US 12,204,903 B2
Dual sum of quadword 16×16 multiply and accumulate
Venkateswara Madduri, Austin, TX (US); Cristina Anderson, Hillsboro, OR (US); Robert Valentine, Kiryat Tivon (IL); Mark Charney, Lexington, MA (US); and Vedvyas Shanbhogue, Austin, TX (US)
Assigned to Intel Corporation, Santa Clara, CA (US)
Filed by Intel Corporation, Santa Clara, CA (US)
Filed on Jun. 26, 2021, as Appl. No. 17/359,522.
Claims priority of provisional application 63/215,433, filed on Jun. 26, 2021.

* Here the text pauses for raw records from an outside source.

import Mathlib
import Summits.Ventures.PercRepro2.HCov
import Summits.Ventures.PercRepro2.BHKAvoid
import Summits.Ventures.PercRepro2.BHKEvents
import Summits.Ventures.PercRepro2.ExploreA3
import Summits.Ventures.PercRepro2.RootLeafUSigns
import Summits.Ventures.PercRepro2.RootLeafUHalf
import Summits.Ventures.PercRepro2.RootLeafUOu
import Summits.Ventures.PercRepro2.RootLeafUClaimI
import Summits.Ventures.PercRepro2.RootLeafUKMaster
import Summits.Ventures.PercRepro2.RootLeafUMasterIdentity

/-!
# The `o ∈ L` half of the second root-leaf coefficient, cleared by `W = P(u ↮ {a₂, c})`: the exact identity
`W·T2oL = P(R,oL)·(OU) + (κ − α)·δ + 2β·(b)_L + 2β·(c)_L` and the reduction `0 ≤ T2oL ⟸ 0 ≤ K3L` for EVERY
instance (blind cell PercRepro2, p4 g25; S3 (G4-u), proofs/P4-G25-KSIDE.md §6) — the mirror of RootLeafUKSide.

With `R = PD ⊔ T = {u ↮ a₂, u ↮ c}`, `W = P(R) = D + t`, `oL = {u ↔ o}`, `bL = {u ↔ b}`, `(OU) = T2oL(o := u)` written out
(`A·D + 2α·t + 2β·P(T,bL) − 2β·P(R,bK)`, `0 ≤ (OU)` is `T2oL_root_nonneg` via `T2oL_root_eq`), `A = κ + α`, `β = D + d0·Z`:

* **`W_mul_T2oL_eq`**: `W·T2oL = P(R,oL)·(OU) + (κ − α)·δ + 2β·(b)_L + 2β·(c)_L` — a `ring` identity after the Q-splits — with
  `δ = t·P(PD,oL) − D·P(T,oL)` (`0 ≤ δ` is `ToL_mul_D_le`, BHK06 1.4 on `R`),
  `(b)_L = W·P(T,oL,bL) − P(R,oL)·P(T,bL)` (of BOTH signs), `(c)_L = P(R,oL)·P(R,bK) − W·P(R,oL,bK)` (`cL_nonneg`, BHK06 1.4
  on `R` with `{o ∈ L}` against `{b ∈ K}`), and `0 ≤ κ − α` (`KMaster.kappa_sub_alpha_nonneg`);
* hence **`T2oL_nonneg_of_K3L`**: `0 ≤ K3L := P(R,oL)·(OU) + (κ − α)·δ + 2β·(b)_L → 0 ≤ T2oL` for every finite graph and
  weight vector (`W = 0` forces every `PD`- and `T`-mass to vanish and `T2oL = 0`).  Unlike the `o ∈ K` half, the `o ∈ L`
  half has an o-free core `(OU) ≥ 0`, and it is load-bearing: the mirror of the K side's `K3` (without the `(OU)`-term)
  fails in census (26 / 500), while `K3L ≥ 0` is census-true (0 / 1,000) — it replaces (an)'s hypothesis `0 ≤ B1`
  (`T2oL_nonneg_of_B1`), which is false in general.
-/

namespace Summit.Ventures.PercRepro2

open UnionCluster CovForm

namespace RootLeafU

namespace LSide

variable {V : Type*} {E : Type*} [Fintype E] [DecidableEq E] [Fintype V] [DecidableEq V]
  {R : Type*} [Field R] [LinearOrder R] [IsStrictOrderedRing R]

variable (p : E → R) (ends : E → Sym2 V) (o a₂ c b u : V)

omit [Fintype V] in
/-- **The `W`-identity of the `o ∈ L` half**: `W·T2oL = P(R,oL)·(OU) + (κ − α)·δ + 2β·(b)_L + 2β·(c)_L`. -/
theorem W_mul_T2oL_eq :
    (prob p (PDEvent ends u a₂ c) + prob p (TEvent ends u a₂ c)) * T2oL p ends o a₂ c b u =
      (prob p (PDEvent ends u a₂ c ∩ connEvent ends u o) + prob p (TEvent ends u a₂ c ∩ connEvent ends u o)) * (((prob p (PDEvent ends u a₂ c) * prob p (connEvent ends a₂ b) + prob p (avoidAll ends a₂ {c}) * gap p ends u a₂ b) + (prob p Set.univ * EQb3 p ends u a₂ c b + prob p Set.univ * PDb p ends u a₂ c b + prob p (connEvent ends a₂ b) * EQ3 p ends u a₂ c + prob p (connEvent ends a₂ b) * prob p (avoidAll ends a₂ {u}) - (prob p Set.univ - prob p (avoidAll ends a₂ {c})) * gap p ends u a₂ b)) * prob p (PDEvent ends u a₂ c) + 2 * (prob p (PDEvent ends u a₂ c) * prob p (connEvent ends a₂ b) + prob p (avoidAll ends a₂ {c}) * gap p ends u a₂ b) * prob p (TEvent ends u a₂ c) + 2 * (prob p Set.univ * prob p (PDEvent ends u a₂ c) + prob p (avoidAll ends a₂ {c}) * prob p (avoidAll ends a₂ {u})) * prob p (TEvent ends u a₂ c ∩ connEvent ends u b) - 2 * (prob p Set.univ * prob p (PDEvent ends u a₂ c) + prob p (avoidAll ends a₂ {c}) * prob p (avoidAll ends a₂ {u})) * (prob p (PDEvent ends u a₂ c ∩ connEvent ends a₂ b) + prob p (TEvent ends u a₂ c ∩ connEvent ends a₂ b))) + ((prob p Set.univ * EQb3 p ends u a₂ c b + prob p Set.univ * PDb p ends u a₂ c b + prob p (connEvent ends a₂ b) * EQ3 p ends u a₂ c + prob p (connEvent ends a₂ b) * prob p (avoidAll ends a₂ {u}) - (prob p Set.univ - prob p (avoidAll ends a₂ {c})) * gap p ends u a₂ b) - (prob p (PDEvent ends u a₂ c) * prob p (connEvent ends a₂ b) + prob p (avoidAll ends a₂ {c}) * gap p ends u a₂ b)) * (prob p (TEvent ends u a₂ c) * prob p (PDEvent ends u a₂ c ∩ connEvent ends u o) - prob p (PDEvent ends u a₂ c) * prob p (TEvent ends u a₂ c ∩ connEvent ends u o)) + 2 * (prob p Set.univ * prob p (PDEvent ends u a₂ c) + prob p (avoidAll ends a₂ {c}) * prob p (avoidAll ends a₂ {u})) * ((prob p (PDEvent ends u a₂ c) + prob p (TEvent ends u a₂ c)) * prob p (TEvent ends u a₂ c ∩ (connEvent ends u o ∩ connEvent ends u b)) - (prob p (PDEvent ends u a₂ c ∩ connEvent ends u o) + prob p (TEvent ends u a₂ c ∩ connEvent ends u o)) * prob p (TEvent ends u a₂ c ∩ connEvent ends u b)) + 2 * (prob p Set.univ * prob p (PDEvent ends u a₂ c) + prob p (avoidAll ends a₂ {c}) * prob p (avoidAll ends a₂ {u})) * ((prob p (PDEvent ends u a₂ c ∩ connEvent ends u o) + prob p (TEvent ends u a₂ c ∩ connEvent ends u o)) * (prob p (PDEvent ends u a₂ c ∩ connEvent ends a₂ b) + prob p (TEvent ends u a₂ c ∩ connEvent ends a₂ b)) - (prob p (PDEvent ends u a₂ c) + prob p (TEvent ends u a₂ c)) * (prob p (PDEvent ends u a₂ c ∩ (connEvent ends u o ∩ connEvent ends a₂ b)) + prob p (TEvent ends u a₂ c ∩ (connEvent ends u o ∩ connEvent ends a₂ b)))) := by
  have hZ := Qsplit_univ p ends u a₂ c
  have hbK := Qsplit p ends u a₂ c (connEvent ends a₂ b)
  have hbL := Qsplit p ends u a₂ c (connEvent ends u b)
  have hgap := gap_eq_Q p ends u a₂ b
  unfold T2oL EQb3 PDb EQ3
  rw [hgap, hZ, hbK, hbL, prob_univ]
  ring

omit [Fintype E] [DecidableEq E] [Fintype V] [LinearOrder R] [IsStrictOrderedRing R] in
/-- `{u ↔ o} ∩ {a₂ ↔ b} ∩ {u ↮ {a₂, c}} = R ∩ ({u ↔ o} ∩ {a₂ ↔ b})`. -/
lemma oL_bK_avoid_eq : connEvent ends u o ∩ connEvent ends a₂ b ∩ avoidAll ends u {a₂, c} =
    avoidAll ends u {a₂, c} ∩ (connEvent ends u o ∩ connEvent ends a₂ b) := by
  ext ω
  simp only [Set.mem_inter_iff]
  tauto

/-- **`0 ≤ (c)_L`**: `W·P(R,oL,bK) ≤ P(R,oL)·P(R,bK)` — BHK06 Thm 1.4 on `R` (`{o ∈ L}` against `{b ∈ K}`). -/
theorem cL_nonneg (hp : IsProbVec p) : 0 ≤ ((prob p (PDEvent ends u a₂ c ∩ connEvent ends u o) + prob p (TEvent ends u a₂ c ∩ connEvent ends u o)) * (prob p (PDEvent ends u a₂ c ∩ connEvent ends a₂ b) + prob p (TEvent ends u a₂ c ∩ connEvent ends a₂ b)) - (prob p (PDEvent ends u a₂ c) + prob p (TEvent ends u a₂ c)) * (prob p (PDEvent ends u a₂ c ∩ (connEvent ends u o ∩ connEvent ends a₂ b)) + prob p (TEvent ends u a₂ c ∩ (connEvent ends u o ∩ connEvent ends a₂ b)))) := by
  classical
  have h := bhk_cross_cluster_avoid p hp ends u a₂ (X := {a₂, c}) (Finset.mem_insert_self a₂ {c})
    (isUpperSet_mem_setOf o) (isUpperSet_mem_setOf b)
  rw [← connEvent_eq_clusterInEvent ends u o, ← connEvent_eq_clusterInEvent ends a₂ b, oL_bK_avoid_eq,
    Set.inter_comm (connEvent ends u o) (avoidAll ends u {a₂, c}),
    Set.inter_comm (connEvent ends a₂ b) (avoidAll ends u {a₂, c}),
    ← ISplit.prob_PD_add_T p ends u a₂ c (connEvent ends u o ∩ connEvent ends a₂ b),
    ← ISplit.prob_PD_add_T p ends u a₂ c (connEvent ends u o),
    ← ISplit.prob_PD_add_T p ends u a₂ c (connEvent ends a₂ b)] at h
  have hW : prob p (avoidAll ends u {a₂, c}) = prob p (PDEvent ends u a₂ c) + prob p (TEvent ends u a₂ c) := by
    have h' := ISplit.prob_PD_add_T p ends u a₂ c Set.univ
    simpa only [Set.inter_univ] using h'.symm
  rw [hW] at h
  linarith [h]

/-- **`0 ≤ T2oL` on every instance with `0 ≤ K3L := P(R,oL)·(OU) + (κ − α)·δ + 2β·(b)_L`**: `W·T2oL = K3L + 2β·(c)_L ≥ 0`,
so `T2oL ≥ 0` when `W > 0`; when `W = 0` every `PD`- and `T`-mass vanishes and `T2oL = 0`. -/
theorem T2oL_nonneg_of_K3L (hp : IsProbVec p) (hK : 0 ≤ ((prob p (PDEvent ends u a₂ c ∩ connEvent ends u o) + prob p (TEvent ends u a₂ c ∩ connEvent ends u o)) * (((prob p (PDEvent ends u a₂ c) * prob p (connEvent ends a₂ b) + prob p (avoidAll ends a₂ {c}) * gap p ends u a₂ b) + (prob p Set.univ * EQb3 p ends u a₂ c b + prob p Set.univ * PDb p ends u a₂ c b + prob p (connEvent ends a₂ b) * EQ3 p ends u a₂ c + prob p (connEvent ends a₂ b) * prob p (avoidAll ends a₂ {u}) - (prob p Set.univ - prob p (avoidAll ends a₂ {c})) * gap p ends u a₂ b)) * prob p (PDEvent ends u a₂ c) + 2 * (prob p (PDEvent ends u a₂ c) * prob p (connEvent ends a₂ b) + prob p (avoidAll ends a₂ {c}) * gap p ends u a₂ b) * prob p (TEvent ends u a₂ c) + 2 * (prob p Set.univ * prob p (PDEvent ends u a₂ c) + prob p (avoidAll ends a₂ {c}) * prob p (avoidAll ends a₂ {u})) * prob p (TEvent ends u a₂ c ∩ connEvent ends u b) - 2 * (prob p Set.univ * prob p (PDEvent ends u a₂ c) + prob p (avoidAll ends a₂ {c}) * prob p (avoidAll ends a₂ {u})) * (prob p (PDEvent ends u a₂ c ∩ connEvent ends a₂ b) + prob p (TEvent ends u a₂ c ∩ connEvent ends a₂ b))) + ((prob p Set.univ * EQb3 p ends u a₂ c b + prob p Set.univ * PDb p ends u a₂ c b + prob p (connEvent ends a₂ b) * EQ3 p ends u a₂ c + prob p (connEvent ends a₂ b) * prob p (avoidAll ends a₂ {u}) - (prob p Set.univ - prob p (avoidAll ends a₂ {c})) * gap p ends u a₂ b) - (prob p (PDEvent ends u a₂ c) * prob p (connEvent ends a₂ b) + prob p (avoidAll ends a₂ {c}) * gap p ends u a₂ b)) * (prob p (TEvent ends u a₂ c) * prob p (PDEvent ends u a₂ c ∩ connEvent ends u o) - prob p (PDEvent ends u a₂ c) * prob p (TEvent ends u a₂ c ∩ connEvent ends u o)) + 2 * (prob p Set.univ * prob p (PDEvent ends u a₂ c) + prob p (avoidAll ends a₂ {c}) * prob p (avoidAll ends a₂ {u})) * ((prob p (PDEvent ends u a₂ c) + prob p (TEvent ends u a₂ c)) * prob p (TEvent ends u a₂ c ∩ (connEvent ends u o ∩ connEvent ends u b)) - (prob p (PDEvent ends u a₂ c ∩ connEvent ends u o) + prob p (TEvent ends u a₂ c ∩ connEvent ends u o)) * prob p (TEvent ends u a₂ c ∩ connEvent ends u b)))) : 0 ≤ T2oL p ends o a₂ c b u := by
  classical
  have key := W_mul_T2oL_eq p ends o a₂ c b u
  have hc := cL_nonneg p ends o a₂ c b u hp
  have n_D := prob_nonneg hp (PDEvent ends u a₂ c)
  have n_t := prob_nonneg hp (TEvent ends u a₂ c)
  have n_d0 := prob_nonneg hp (avoidAll ends a₂ {c})
  have n_Z := prob_nonneg hp (avoidAll ends a₂ {u})
  have n_β : 0 ≤ (prob p Set.univ * prob p (PDEvent ends u a₂ c) + prob p (avoidAll ends a₂ {c}) * prob p (avoidAll ends a₂ {u})) := by
    rw [prob_univ]
    nlinarith [mul_nonneg n_d0 n_Z]
  rcases eq_or_lt_of_le (add_nonneg n_D n_t) with hW0 | hWpos
  · -- `W = 0`: `D = t = 0`, every `PD`- and `T`-mass vanishes, `T2oL = 0`
    have hD : prob p (PDEvent ends u a₂ c) = 0 := by linarith
    have ht : prob p (TEvent ends u a₂ c) = 0 := by linarith
    have z : ∀ X : Set (Config E), prob p (PDEvent ends u a₂ c ∩ X) = 0 :=
      fun X => le_antisymm (hD ▸ prob_mono hp Set.inter_subset_left) (prob_nonneg hp _)
    have z' : ∀ X : Set (Config E), prob p (TEvent ends u a₂ c ∩ X) = 0 :=
      fun X => le_antisymm (ht ▸ prob_mono hp Set.inter_subset_left) (prob_nonneg hp _)
    unfold T2oL
    rw [z, z', z', z, z']
    simp only [mul_zero, sub_zero, add_zero]
    exact le_refl _
  · have hpos : 0 ≤ (prob p (PDEvent ends u a₂ c) + prob p (TEvent ends u a₂ c)) * T2oL p ends o a₂ c b u := by
      rw [key]
      have h1 : 0 ≤ 2 * (prob p Set.univ * prob p (PDEvent ends u a₂ c) + prob p (avoidAll ends a₂ {c}) * prob p (avoidAll ends a₂ {u})) * ((prob p (PDEvent ends u a₂ c ∩ connEvent ends u o) + prob p (TEvent ends u a₂ c ∩ connEvent ends u o)) * (prob p (PDEvent ends u a₂ c ∩ connEvent ends a₂ b) + prob p (TEvent ends u a₂ c ∩ connEvent ends a₂ b)) - (prob p (PDEvent ends u a₂ c) + prob p (TEvent ends u a₂ c)) * (prob p (PDEvent ends u a₂ c ∩ (connEvent ends u o ∩ connEvent ends a₂ b)) + prob p (TEvent ends u a₂ c ∩ (connEvent ends u o ∩ connEvent ends a₂ b)))) := mul_nonneg (mul_nonneg (by norm_num) n_β) hc
      linarith
    by_contra hneg
    have := mul_neg_of_pos_of_neg hWpos (not_le.mp hneg)
    linarith

end LSide

end RootLeafU

end Summit.Ventures.PercRepro2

Prior Publication US 2022/0413861 A1, Dec. 29, 2022
Int. Cl. G06F 9/30 (2018.01)
CPC G06F 9/30145 (2013.01) [G06F 9/3001 (2013.01); G06F 9/30036 (2013.01); G06F 9/30038 (2023.08); G06F 9/30101 (2013.01)] 20 Claims
OG exemplary drawing
 
1. An apparatus comprising:
decoder circuitry to decode a single instruction, wherein the single instruction is to include fields for an opcode, one or more fields to indicate a location of a source/destination operand, one or more fields to indicate a location of a first source operand, and one or more fields to indicate a location of a second source operand, wherein the opcode is to indicate that execution circuitry is to:
multiply values from corresponding data elements of the first and second sources,
add a first subset of the multiplied values to a first value from the source/destination operand and store in a first data element position of the source/destination operand, and
add a second subset of the multiplied values to a second value from the source/destination operand and store in a second data element position of the source/destination operand; and
execution circuitry to execute the decoded instruction according to the opcode.